(MATERIAL SUPPLIED Opens)

/-
Copyright (c) 2026 the pub-hodgecm-mathlib formalisation cell (harness21).  Prover seat hodgecm-mathlib-K2Liu-p09 (g2): Track B «K2-LIT», #184♮ = hLiu418,
payer-internal step (br)-transport half of file #34 `Theorems/K2LiuDoublingZetaGL1.lean` (LEAD F0P6-plan (g10) DEAL K2/STATUS 2026-09-04T02:36:29Z;
DEPMAP v2.5 §10 TABLE A row «docking» (br): the local data live on `U(diag dV)_v` (★ #28s, ★ D7 `LambdaLoc`) but ★ #29s integrates on `U(H)_v`).
-/
import Literature.NumberTheory.K2Lit.LocalDoublingZeta
import Literature.NumberTheory.K2Lit.LocalDoublingUnramifiedHecke
import HarnessLib

/-!
# Crux `HLiu418`, Track B road `K2_Liu`, file #34 — (br), transport half: LOCAL ZETA DATA ALONG A MEASURABLE GROUP ISOMORPHISM

Cell `hodgecm-mathlib`, crux item hLiu418 = `stmt-HodgeConjecture-24832`, route of record `HCCMUnconditional`; squad K2 ∕ K2Liu, LEAD F0P6-plan (g10),
prover K2Liu-p09 (g2).  THEOREMS ONLY (no `def`, no instance, no notation, no named-fact hypothesis, no `sorry`, default heartbeats); lane
`--supports stmt-HodgeConjecture-24832 --as helper` (count-neutral).  GENERIC: two measurable spaces ∕ groups `G, G'`, a measurable equivalence
(resp. a group isomorphism measurable both ways) `β : G → G'`, the measure `ν.map β` on `G'`.

In #34 the local doubling data (★ #28s's Banach-representation identity, ★ D7 `LambdaLoc`, the Haar measure with `ν(K_v) = 1`) live on the local
group of `U(diagonal dV)`, while ★ #29s `doublingPartialEuler` integrates over the local groups of `U(H)`; at a good place the docking pin `hιA`
(`ιA = Ad(g)`) is a topological-group isomorphism `β_v` between the two carrying `K_v` to `K_v` and Haar to Haar (★ `localCongr`).  This file is
the bookkeeping of pulling the three ★ `K2Lit` predicates back along such a `β`:
* `localZeta_map_equiv` — `Z_{ν.map β}(Λ', ξ') = Z_ν(Λ' ∘ β, ξ' ∘ β)`;
* `doublingHeckeOpConverges_map_equiv_iff`, `doublingHeckeOp_map_equiv`, `isDoublingHeckeEigenvector_map_equiv_iff` — the operator
  `∫ Λ' • τ' u d(ν.map β)` and its eigen-identity pull back to `(Λ' ∘ β, τ' ∘ β, ν)`;
* `image_doubleCoset`, `preimage_doubleCoset_map` — `β '' (K t K) = β(K) β(t) β(K)`;
* `isSphericalHeckeEigen_map_iff` — `u` is a `β(K)`-spherical Hecke eigenvector for `(ν.map β, β ∘ t, τ')` iff it is a `K`-spherical one for
  `(ν, t, τ' ∘ β)`, same eigenvalues.

HONEST LABEL: HC_CM is proved only modulo the printed citations (2 remaining named inputs: hLiu418 = stmt-HodgeConjecture-24832,
h413 = stmt-HodgeConjecture-24833) until rung 0 closes; this file is bookkeeping toward socket s23 and closes no item.
-/

set_option autoImplicit false
set_option linter.dupNamespace false

noncomputable section

open MeasureTheory Set
open Literature.NumberTheory.K2Lit.SiegelDoubled

namespace Summit.HodgeConjecture.HodgeConjecture.Cruxes.HLiu418.K2LiuDoublingZetaGL1Transport

/-! ## §1 Measurable equivalences: `localZeta`, the doubling Hecke operator, eigenvectors -/

section Equiv

variable {G G' : Type} [MeasurableSpace G] [MeasurableSpace G'] (β : G ≃ᵐ G') (ν : Measure G)
variable {V : Type} [NormedAddCommGroup V] [NormedSpace ℂ V]

/-- `Z_{ν.map β}(Λ', ξ') = Z_ν(Λ' ∘ β, ξ' ∘ β)` (Mathlib `integral_map_equiv`). [cite: Liu2011, §2C p. 863] -/
theorem localZeta_map_equiv (Λ' ξ' : G' → ℂ) :
    localZeta (ν.map β) Λ' ξ' = localZeta ν (fun g => Λ' (β g)) (fun g => ξ' (β g)) := by
  unfold localZeta
  exact integral_map_equiv β _

/-- convergence of the doubling Hecke operator pulls back along `β`. [cite: Li1992, §3 Thm. 3.1] -/
theorem doublingHeckeOpConverges_map_equiv_iff (Λ' : G' → ℂ) (τ' : G' → V →L[ℂ] V) (u : V) :
    DoublingHeckeOpConverges (ν.map β) Λ' τ' u ↔ DoublingHeckeOpConverges ν (fun g => Λ' (β g)) (fun g => τ' (β g)) u := by
  unfold DoublingHeckeOpConverges
  exact integrable_map_equiv β _

/-- the doubling Hecke operator pulls back along `β`. [cite: Li1992, §3 Thm. 3.1] -/
theorem doublingHeckeOp_map_equiv [CompleteSpace V] (Λ' : G' → ℂ) (τ' : G' → V →L[ℂ] V) (u : V) :
    doublingHeckeOp (ν.map β) Λ' τ' u = doublingHeckeOp ν (fun g => Λ' (β g)) (fun g => τ' (β g)) u := by
  unfold doublingHeckeOp
  exact integral_map_equiv β _

/-- **doubling Hecke eigenvectors pull back along `β`** (same vector, same eigenvalue). [cite: Li1992, §3 Thm. 3.1] -/
theorem isDoublingHeckeEigenvector_map_equiv_iff [CompleteSpace V] (Λ' : G' → ℂ) (τ' : G' → V →L[ℂ] V) (u : V) (c : ℂ) :
    IsDoublingHeckeEigenvector (ν.map β) Λ' τ' u c ↔
      IsDoublingHeckeEigenvector ν (fun g => Λ' (β g)) (fun g => τ' (β g)) u c := by
  unfold IsDoublingHeckeEigenvector
  rw [doublingHeckeOpConverges_map_equiv_iff, doublingHeckeOp_map_equiv]

end Equiv

/-! ## §2 Group isomorphisms: double cosets and spherical Hecke eigenvectors -/

section Group

variable {G G' : Type} [Group G] [Group G']

/-- `β '' (K t K') = β(K) β(t) β(K')` for a group isomorphism `β`. [folklore] -/
theorem image_doubleCoset (β : G ≃* G') (t : G) (K K' : Set G) :
    (β : G → G') '' DoubleCoset.doubleCoset t K K' = DoubleCoset.doubleCoset (β t) ((β : G → G') '' K) ((β : G → G') '' K') := by
  simp only [DoubleCoset.doubleCoset, Set.image_mul (β : G ≃* G'), Set.image_singleton]

/-- `β ⁻¹' (β(K) β(t) β(K')) = K t K'` for a group isomorphism `β`. [folklore] -/
theorem preimage_doubleCoset_image (β : G ≃* G') (t : G) (K K' : Set G) :
    (β : G → G') ⁻¹' DoubleCoset.doubleCoset (β t) ((β : G → G') '' K) ((β : G → G') '' K') = DoubleCoset.doubleCoset t K K' := by
  rw [← image_doubleCoset, Set.preimage_image_eq _ β.injective]

variable [MeasurableSpace G] [MeasurableSpace G'] {V : Type} [NormedAddCommGroup V] [NormedSpace ℂ V]

/-- **spherical Hecke eigenvectors pull back along a bi-measurable group isomorphism `β`**: `u` is a `β(K)`-spherical Hecke eigenvector for
`(ν.map β, β ∘ t, τ')` iff it is a `K`-spherical Hecke eigenvector for `(ν, t, τ' ∘ β)` — same eigenvalues (the double cosets correspond under `β`,
`image_doubleCoset`; set integrals by Mathlib `MeasurableEmbedding.setIntegral_map`). [cite: Li1992, §3 Thm. 3.1] -/
theorem isSphericalHeckeEigen_map_iff [CompleteSpace V] (β : G ≃* G') (hβ : Measurable β) (hβs : Measurable β.symm) (ν : Measure G)
    (K : Subgroup G) {ι : Type} (t : ι → G) (τ' : G' → V →L[ℂ] V) (u : V) (ev : ι → ℂ) :
    IsSphericalHeckeEigen (ν.map β) (K.map β.toMonoidHom) (fun i => β (t i)) τ' u ev ↔
      IsSphericalHeckeEigen ν K t (fun g => τ' (β g)) u ev := by
  -- `β` as a measurable equivalence
  have hme : MeasurableEmbedding (β : G → G') :=
    ({ toEquiv := β.toEquiv, measurable_toFun := hβ, measurable_invFun := hβs } : G ≃ᵐ G').measurableEmbedding
  have hK : ((K.map β.toMonoidHom : Subgroup G') : Set G') = (β : G → G') '' (K : Set G) := by
    ext x
    simp only [SetLike.mem_coe, Subgroup.mem_map, MulEquiv.coe_toMonoidHom, Set.mem_image]
  have hset : ∀ i, DoubleCoset.doubleCoset (β (t i)) ((K.map β.toMonoidHom : Subgroup G') : Set G') (K.map β.toMonoidHom : Subgroup G') =
      (β : G → G') '' DoubleCoset.doubleCoset (t i) (K : Set G) K := by
    intro i
    rw [hK, image_doubleCoset]
  unfold IsSphericalHeckeEigen
  refine and_congr ?_ (forall_congr' fun i => ?_)
  · constructor
    · intro h k hk
      exact h (β k) (Subgroup.mem_map.2 ⟨k, hk, rfl⟩)
    · rintro h k' hk'
      obtain ⟨k, hk, rfl⟩ := Subgroup.mem_map.1 hk'
      exact h k hk
  · rw [hset i, hme.setIntegral_map, Set.preimage_image_eq _ β.injective, IntegrableOn, IntegrableOn, hme.restrict_map,
      hme.integrable_map_iff, Set.preimage_image_eq _ β.injective]
    rfl

end Group

end Summit.HodgeConjecture.HodgeConjecture.Cruxes.HLiu418.K2LiuDoublingZetaGL1Transport

end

(MATERIAL SUPPLIED Closes)

- _PROBLEM DESCRIPTION_
In restating the data, begin at its first line, reproduce each line word for word, and conclude with the line that contains "crux item hLiu418".

- _ANSWER FOR THIS EXERCISE_
/-
Copyright (c) 2026 the pub-hodgecm-mathlib formalisation cell (harness21).  Prover seat hodgecm-mathlib-K2Liu-p09 (g2): Track B «K2-LIT», #184♮ = hLiu418,
payer-internal step (br)-transport half of file #34 `Theorems/K2LiuDoublingZetaGL1.lean` (LEAD F0P6-plan (g10) DEAL K2/STATUS 2026-09-04T02:36:29Z;
DEPMAP v2.5 §10 TABLE A row «docking» (br): the local data live on `U(diag dV)_v` (★ #28s, ★ D7 `LambdaLoc`) but ★ #29s integrates on `U(H)_v`).
-/
import Literature.NumberTheory.K2Lit.LocalDoublingZeta
import Literature.NumberTheory.K2Lit.LocalDoublingUnramifiedHecke
import HarnessLib

/-!
# Crux `HLiu418`, Track B road `K2_Liu`, file #34 — (br), transport half: LOCAL ZETA DATA ALONG A MEASURABLE GROUP ISOMORPHISM

Cell `hodgecm-mathlib`, crux item hLiu418 = `stmt-HodgeConjecture-24832`, route of record `HCCMUnconditional`; squad K2 ∕ K2Liu, LEAD F0P6-plan (g10),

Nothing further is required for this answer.